The shares that are not subscribed by the shareholders as indicated above, or those whose pre-emptive option rights are totally or partially waived, can be offered freely by the Board of Directors to shareholders and/or third parties in Chile or abroad, in opportunities and amounts deemed suitable by the Company’s Board of Directors as of the expiry of the second pre-emptive offer or as of the moment in which the renunciation of this pre-emptive option is communicated to the company, as relevant.

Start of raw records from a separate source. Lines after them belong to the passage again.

import Summits.Ventures.CertifiedManyBodySolver.Certificates.EmeryCu4O8_kry_Hg1223IP_c3hh_s10x10_S0
import HarnessLib

/-!
# KLDL-R certificate: an exact cluster vector of the open `Cu₄O₈` block (Hg1223IP three-band corner `c3hh`, sector `(10,10)`, `N = 20`) — part S1 (kernel traces of atom classes [0, 1, 3])

HONEST FRAMING: certified energy-window bookkeeping (a hypothesis-free UPPER bound on the three-band ground-state energy density at
`ρ = 20/16` from ONE explicit cluster vector, Ruelle's cluster variational principle as typed in `EmeryThreeBandBlock2x2RayleighCap`);
not a superconductivity verdict; no number of record at an anchor moves. WHAT-THIS-IS-NOT: a floor; a phase word.

The vector: the integer-rounded (scale `2^16`) lowest eigenvector of `h(θ) = Σ_a θ_a h^G_a` (`h^G_a = hubbardOpenBoxGP 1 12 (cu4o8Tau a) (cu4o8Ups a) (cu4o8Nu a)`)
on the spin sector `(10,10)` of the twelve physical sites of the open `2×2`-cell block (dimension 4356; 4000 nonzero coefficients), at the coupling vector
`θ = ['36/25', '36/25', '36/25', '36/25', '-19/25', '-19/25', '-19/25', '-19/25', '123/100', '0', '0', '221/25', '531/100', '531/100']` (Hg1223IP corner `c3hh` of `BLOCK-TABLES-La214v123_v1` = (t_pd ×4, −t_pp ×4, Δ_pd, ε_px, ε_py, U_d, U_px, U_py), cuprate signs),
stored as a `CoefTree` (search tree over occupation codes, `HubbardOpenBoxCodedRayleigh`). Norm `NN = 4294914376`; the fourteen EXACT integer traces
`S_a = NN·⟨unit, h^G_a unit⟩ = [-8689606656, -4429246976, -8690656136, -4429111056, 1695467792, 3046304920, 935653980, 1695057072, 21101798228, 32398221868, 32398267424, 4028868303, 15257055128, 15257091131]` (float eigenvalue 41.959496075 eV/cluster; exact Rayleigh quotient 41.959817317; cap 2.6224886 eV/site = 10.489954 eV/CuO₂).
Parts: S0 = the tree + search-tree order / norm / particle number (kernel); S1–S3 = the fourteen traces `CoefTree.sApp` over the hop-list oracles `cu4o8ClusterF a` (kernel, `decide +kernel`);
F = the assembled table and the consequences (`emeryEnergyDensity_le_of_cu4o8Tree`: for EVERY `θ'`, `e_Emery(θ', 20/16) ≤ (1/16)·Σ_a θ'_a·S_a/NN`; the corner number; the `hT` trace rows,
unit norm and particle number for the `T > 0` Rayleigh-family floor `le_emeryCellPressure_of_rayleighFamily` / `Downfold/EmeryThermalSeam`).
Generator: HOME/hubbard-box-p2/code/rayleigh/ (kit job ray_main.py: scipy eigsh + exact integer forms; emit_kry.py), hubbard-box-p2 g15.
[cite: Ruelle1969, §3.3] [cite: Emery1987, eq. (1)] [cite: LinGubernatis1993, §II]
-/

noncomputable section

namespace Summit.Ventures.CertifiedManyBodySolver.Certificates

open Matrix Literature.MathematicalPhysics.QuantumLattice OccupationCode OccupationCode.CoefTree ClusterLowerBound InfVolFermionState HubbardWave0

/-- The exact trace of atom class `0` (kernel). [cite: Ruelle1969, §3.3] -/
theorem kry_Hg1223IP_c3hh_s10x10_sApp0 : kry_Hg1223IP_c3hh_s10x10.sApp (cu4o8ClusterF 0) = -8689606656 := by decide +kernel

/-- The exact trace of atom class `1` (kernel). [cite: Ruelle1969, §3.3] -/
theorem kry_Hg1223IP_c3hh_s10x10_sApp1 : kry_Hg1223IP_c3hh_s10x10.sApp (cu4o8ClusterF 1) = -4429246976 := by decide +kernel

/-- The exact trace of atom class `3` (kernel). [cite: Ruelle1969, §3.3] -/
theorem kry_Hg1223IP_c3hh_s10x10_sApp3 : kry_Hg1223IP_c3hh_s10x10.sApp (cu4o8ClusterF 3) = -4429111056 := by decide +kernel

end Summit.Ventures.CertifiedManyBodySolver.Certificates

end
/-- The measured charge density `q_x = P_x ∘ RK3_{ε'}^m` is a translation-covariant site field. -/
theorem rk3CloverDensity_torusConfigShift (ε' : ℝ) (m : ℕ) (v x : Site 4 L)
    (U : GaugeConfig 4 L (Matrix.specialUnitaryGroup (Fin n) ℂ)) :
    cloverPseudoscalar (fundamentalRep (Fin n)) x ((wilsonFlowRK3 ε')^[m] (TorusTranslation.torusConfigShift v U)) =
      cloverPseudoscalar (fundamentalRep (Fin n)) (x - v) ((wilsonFlowRK3 ε')^[m] U) := by
  rw [iterate_wilsonFlowRK3_torusConfigShift, cloverPseudoscalar_torusConfigShift]

/-- A continuous real observable of `SU(n)` configurations is integrable for every finite law (compactness). -/
theorem integrable_of_continuous_sunConfig [NeZero L] {μ : Measure (GaugeConfig d L (Matrix.specialUnitaryGroup (Fin n) ℂ))}
    [IsFiniteMeasure μ] {F : GaugeConfig d L (Matrix.specialUnitaryGroup (Fin n) ℂ) → ℝ} (hF : Continuous F) :
    Integrable F μ := by
  obtain ⟨C, hC⟩ := (isCompact_univ.image (continuous_abs.comp hF)).isBounded.bddAbove
  exact Integrable.mono' (integrable_const C) hF.measurable.aestronglyMeasurable
    (ae_of_all _ fun U => by rw [Real.norm_eq_abs]; exact hC ⟨U, Set.mem_univ _, rfl⟩)

/-- The product of two measured charge densities is continuous, hence integrable for every finite law. -/
theorem continuous_rk3CloverDensity_mul [NeZero L] (ε' : ℝ) (m : ℕ) (x y : Site 4 L) :
    Continuous fun U : GaugeConfig 4 L (Matrix.specialUnitaryGroup (Fin n) ℂ) =>
      cloverPseudoscalar (fundamentalRep (Fin n)) x ((wilsonFlowRK3 ε')^[m] U) *
        cloverPseudoscalar (fundamentalRep (Fin n)) y ((wilsonFlowRK3 ε')^[m] U) :=
  ((continuous_cloverPseudoscalar _ (continuous_fundamentalRep (Fin n)) x).comp (continuous_iterate_wilsonFlowRK3 ε' m)).mul
    ((continuous_cloverPseudoscalar _ (continuous_fundamentalRep (Fin n)) y).comp (continuous_iterate_wilsonFlowRK3 ε' m))

/-- The measured energy density `E_x ∘ RK3^m` is continuous. -/
theorem continuous_rk3CloverEnergy [NeZero L] (ε' : ℝ) (m : ℕ) (x : Site 4 L) :
    Continuous fun U : GaugeConfig 4 L (Matrix.specialUnitaryGroup (Fin n) ℂ) =>
      flowedCloverEnergy (fundamentalRep (Fin n)) 0 x ((wilsonFlowRK3 ε')^[m] U) :=
  (continuous_flowedCloverEnergy_zero _ (continuous_fundamentalRep (Fin n)) x).comp (continuous_iterate_wilsonFlowRK3 ε' m)

end Fields

/-! ## §3 Arm E2 at every step, and equilibrium: `E[Q²] = |Λ| Σ_v E[q_0 q_v]` -/

section ArmE2

variable {L n : ℕ} [NeZero L] (B : SuBasis n) (β ε : ℝ) (w : List MDOp)

/-- **`E_N[Q²] = |Λ| · Σ_v E_N[q_0 q_v]` AT EVERY HMC STEP** from any translation-invariant start, for the measured charge
`Q = Σ_x q_x`, `q_x = P_x ∘ RK3_{ε'}^m` (products integrable for the `N`-step law — automatic from a probability start, see the cold / hot corollaries). -/
theorem integral_sq_rk3CloverCharge_hmcChain {μ₀ : Measure (GaugeConfig 4 L (Matrix.specialUnitaryGroup (Fin n) ℂ))}
    (hT : ∀ v : Site 4 L, μ₀.map (TorusTranslation.torusConfigShift v) = μ₀) (N : ℕ) (ε' : ℝ) (m : ℕ)
    (hint : ∀ x y : Site 4 L, Integrable (fun U : GaugeConfig 4 L (Matrix.specialUnitaryGroup (Fin n) ℂ) =>
      cloverPseudoscalar (fundamentalRep (Fin n)) x ((wilsonFlowRK3 ε')^[m] U) *
        cloverPseudoscalar (fundamentalRep (Fin n)) y ((wilsonFlowRK3 ε')^[m] U)) (μ₀.bind (nHit (hmcKernel B β ε w) N))) :
    ∫ U, (∑ x : Site 4 L, cloverPseudoscalar (fundamentalRep (Fin n)) x ((wilsonFlowRK3 ε')^[m] U)) ^ 2
        ∂(μ₀.bind (nHit (hmcKernel B β ε w) N)) =
      (Fintype.card (Site 4 L) : ℝ) * ∑ v : Site 4 L,
        ∫ U, cloverPseudoscalar (fundamentalRep (Fin n)) 0 ((wilsonFlowRK3 ε')^[m] U) *
          cloverPseudoscalar (fundamentalRep (Fin n)) v ((wilsonFlowRK3 ε')^[m] U) ∂(μ₀.bind (nHit (hmcKernel B β ε w) N)) :=
  integral_sq_sum_siteField (hmcChain_law_map_torusConfigShift B β ε w · (hT _) N)
    (fun x U => cloverPseudoscalar (fundamentalRep (Fin n)) x ((wilsonFlowRK3 ε')^[m] U))
    (fun v x U => rk3CloverDensity_torusConfigShift ε' m v x U) hint

/-- **`E[(Σ_p φ(U_p))²] = |Λ| Σ_v E[φ(U_{0;ij}) φ(U_{v;ij})]` at every HMC step** for a plaquette function of one orientation. -/
theorem integral_sq_plaquetteSum_hmcChain {d : ℕ} {μ₀ : Measure (GaugeConfig d L (Matrix.specialUnitaryGroup (Fin n) ℂ))}
    (hT : ∀ v : Site d L, μ₀.map (TorusTranslation.torusConfigShift v) = μ₀) (N : ℕ)
    (φ : Matrix.specialUnitaryGroup (Fin n) ℂ → ℝ) (i j : Fin d)
    (hint : ∀ x y : Site d L, Integrable (fun U : GaugeConfig d L (Matrix.specialUnitaryGroup (Fin n) ℂ) =>
      φ (plaquetteHolonomy U x i j) * φ (plaquetteHolonomy U y i j)) (μ₀.bind (nHit (hmcKernel B β ε w) N))) :
    ∫ U, (∑ x : Site d L, φ (plaquetteHolonomy U x i j)) ^ 2 ∂(μ₀.bind (nHit (hmcKernel B β ε w) N)) =
      (Fintype.card (Site d L) : ℝ) * ∑ v : Site d L,
        ∫ U, φ (plaquetteHolonomy U 0 i j) * φ (plaquetteHolonomy U v i j) ∂(μ₀.bind (nHit (hmcKernel B β ε w) N)) :=
  integral_sq_sum_siteField (hmcChain_law_map_torusConfigShift B β ε w · (hT _) N)
    (fun x U => φ (plaquetteHolonomy U x i j)) (fun v x U => plaquetteField_torusConfigShift φ i j v x U) hint

/-- Cold start (`U ≡ 1`): `E_N[Q²] = |Λ| Σ_v E_N[q_0 q_v]` at every step. -/
theorem integral_sq_rk3CloverCharge_hmcColdStart (N : ℕ) (ε' : ℝ) (m : ℕ) :
    ∫ U, (∑ x : Site 4 L, cloverPseudoscalar (fundamentalRep (Fin n)) x ((wilsonFlowRK3 ε')^[m] U)) ^ 2
        ∂((Measure.dirac (1 : GaugeConfig 4 L (Matrix.specialUnitaryGroup (Fin n) ℂ))).bind (nHit (hmcKernel B β ε w) N)) =
      (Fintype.card (Site 4 L) : ℝ) * ∑ v : Site 4 L,
        ∫ U, cloverPseudoscalar (fundamentalRep (Fin n)) 0 ((wilsonFlowRK3 ε')^[m] U) *
          cloverPseudoscalar (fundamentalRep (Fin n)) v ((wilsonFlowRK3 ε')^[m] U)
          ∂((Measure.dirac (1 : GaugeConfig 4 L (Matrix.specialUnitaryGroup (Fin n) ℂ))).bind (nHit (hmcKernel B β ε w) N)) := by
  haveI := isMarkovKernel_nHit (hmcKernel B β ε w (d := 4) (L := L)) N
  exact integral_sq_rk3CloverCharge_hmcChain B β ε w dirac_one_map_torusConfigShift N ε' m
    fun x y => integrable_of_continuous_sunConfig (continuous_rk3CloverDensity_mul ε' m x y)

/-- Hot start (`∏ dHaar`): `E_N[Q²] = |Λ| Σ_v E_N[q_0 q_v]` at every step. -/
theorem integral_sq_rk3CloverCharge_hmcHotStart (N : ℕ) (ε' : ℝ) (m : ℕ) :
    ∫ U, (∑ x : Site 4 L, cloverPseudoscalar (fundamentalRep (Fin n)) x ((wilsonFlowRK3 ε')^[m] U)) ^ 2
        ∂((Measure.pi fun _ : Edge 4 L => haarProbability (Matrix.specialUnitaryGroup (Fin n) ℂ)).bind
          (nHit (hmcKernel B β ε w) N)) =
      (Fintype.card (Site 4 L) : ℝ) * ∑ v : Site 4 L,
        ∫ U, cloverPseudoscalar (fundamentalRep (Fin n)) 0 ((wilsonFlowRK3 ε')^[m] U) *
          cloverPseudoscalar (fundamentalRep (Fin n)) v ((wilsonFlowRK3 ε')^[m] U)
          ∂((Measure.pi fun _ : Edge 4 L => haarProbability (Matrix.specialUnitaryGroup (Fin n) ℂ)).bind
            (nHit (hmcKernel B β ε w) N)) := by
  haveI := isMarkovKernel_nHit (hmcKernel B β ε w (d := 4) (L := L)) N
  exact integral_sq_rk3CloverCharge_hmcChain B β ε w piHaar_map_torusConfigShift N ε' m
    fun x y => integrable_of_continuous_sunConfig (continuous_rk3CloverDensity_mul ε' m x y)
/-! ### One-step peeling -/

/-- **One-step peeling of a heterogeneous path weight.** For bounded measurable kernels `K i` on a
finite measure space, a block of `M + 1` sites with left boundary spin `u` and a bounded measurable
`F`, `∫ (∏_{i≤M} K i ((u∷ζ)ᵢ, ζᵢ)) F(ζ) dρ^{⊗(M+1)}(ζ) =
∫ K 0 (u, y) [∫ (∏_{i<M} K (i+1) ((y∷ζ')ᵢ, ζ'ᵢ)) F(y∷ζ') dρ^{⊗M}(ζ')] dρ(y)`. [folklore] -/
theorem integral_hetWeight_succ_eq (hK : ∀ i, Measurable (uncurry (K i)))
    (hC : ∀ i x y, ‖K i x y‖ ≤ C) (M : ℕ) (u : Y) {F : (Fin (M + 1) → Y) → ℝ} (hF : Measurable F)
    {B : ℝ} (hFb : ∀ ζ, ‖F ζ‖ ≤ B) :
    ∫ ζ : Fin (M + 1) → Y, (∏ i : Fin (M + 1),
        K i ((Fin.cons u ζ : Fin (M + 2) → Y) (Fin.castSucc i)) (ζ i)) * F ζ
        ∂(Measure.pi fun _ => ρ) =
      ∫ y, K 0 u y * ∫ ζ' : Fin M → Y, (∏ i : Fin M,
        K (i + 1) ((Fin.cons y ζ' : Fin (M + 1) → Y) (Fin.castSucc i)) (ζ' i)) *
          F (Fin.cons y ζ') ∂(Measure.pi fun _ => ρ) ∂ρ := by
  set pi : Measure (Fin M → Y) := Measure.pi fun _ => ρ with hpi
  have hmp := (measurePreserving_piFinSuccAbove (fun _ : Fin (M + 1) => ρ) 0).symm
  set G : (Fin (M + 1) → Y) → ℝ := fun ζ =>
    (∏ i : Fin (M + 1), K i ((Fin.cons u ζ : Fin (M + 2) → Y) (Fin.castSucc i)) (ζ i)) * F ζ
    with hG
  have hcons : ∀ (y : Y) (ζ' : Fin M → Y),
      G (Fin.cons y ζ') = K 0 u y * ((∏ i : Fin M,
        K (i + 1) ((Fin.cons y ζ' : Fin (M + 1) → Y) (Fin.castSucc i)) (ζ' i)) *
          F (Fin.cons y ζ')) := by
    intro y ζ'
    rw [hG]
    dsimp only
    rw [Fin.prod_univ_succ]
    simp only [Fin.cons_zero, Fin.cons_succ, Fin.castSucc_zero, ← Fin.succ_castSucc, Fin.val_zero,
      Fin.val_succ]
    ring
  have he : ∀ p : Y × (Fin M → Y),
      (MeasurableEquiv.piFinSuccAbove (fun _ : Fin (M + 1) => Y) 0).symm p = Fin.cons p.1 p.2 := by
    intro p
    simp only [MeasurableEquiv.piFinSuccAbove_symm_apply, Fin.insertNthEquiv, Fin.insertNth_zero,
      Equiv.coe_fn_mk]
    rfl
  have h1 : ∫ ζ, G ζ ∂(Measure.pi fun _ : Fin (M + 1) => ρ) =
      ∫ p, G (Fin.cons p.1 p.2) ∂(ρ.prod pi) := by
    rw [← hmp.integral_comp']
    refine integral_congr_ae (Eventually.of_forall fun p => ?_)
    dsimp only
    rw [he]
  rw [h1]
  have hcm : Measurable fun p : Y × (Fin M → Y) => (Fin.cons p.1 p.2 : Fin (M + 1) → Y) :=
    measurable_finCons M
  have hGm : Measurable G := by
    have hw := measurable_hetWeight hK (M + 1)
    exact (hw.comp (measurable_const.prodMk measurable_id)).mul hF
  have hC0 : 0 ≤ C := (norm_nonneg _).trans (hC 0 u u)
  have hB0 : 0 ≤ B := (norm_nonneg _).trans (hFb (Fin.cons u fun _ => u))
  have hGb : ∀ ζ, ‖G ζ‖ ≤ C ^ (M + 1) * B := fun ζ => by
    rw [hG]; dsimp only; rw [norm_mul]
    exact mul_le_mul (norm_hetWeight_le hC (M + 1) u ζ) (hFb ζ) (norm_nonneg _) (by positivity)
  have hint : Integrable (fun p : Y × (Fin M → Y) => G (Fin.cons p.1 p.2)) (ρ.prod pi) := by
    have hmeas : AEStronglyMeasurable (fun p : Y × (Fin M → Y) => G (Fin.cons p.1 p.2))
        (ρ.prod pi) := (hGm.comp hcm).aestronglyMeasurable
    exact memLp_one_iff_integrable.1
      (MemLp.of_bound hmeas (C ^ (M + 1) * B) (Eventually.of_forall fun p => hGb _))
  rw [integral_prod _ hint]
  refine integral_congr_ae (Eventually.of_forall fun y => ?_)
  dsimp only
  simp_rw [hcons]
  rw [integral_const_mul]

These shares may not be offered to third parties at lower values or in more advantageous conditions than the ones offered under pre-emptive conditions to shareholders. In accordance with article 29 Regulations of Corporations, after 30 days as of the date of the expiration of the subscription period, the shares that are left unsubscribed may be offered by the Board of Directors to third parties under conditions and at prices different to the pre-emptive offers, provided that these offers to third parties are made on stock exchanges.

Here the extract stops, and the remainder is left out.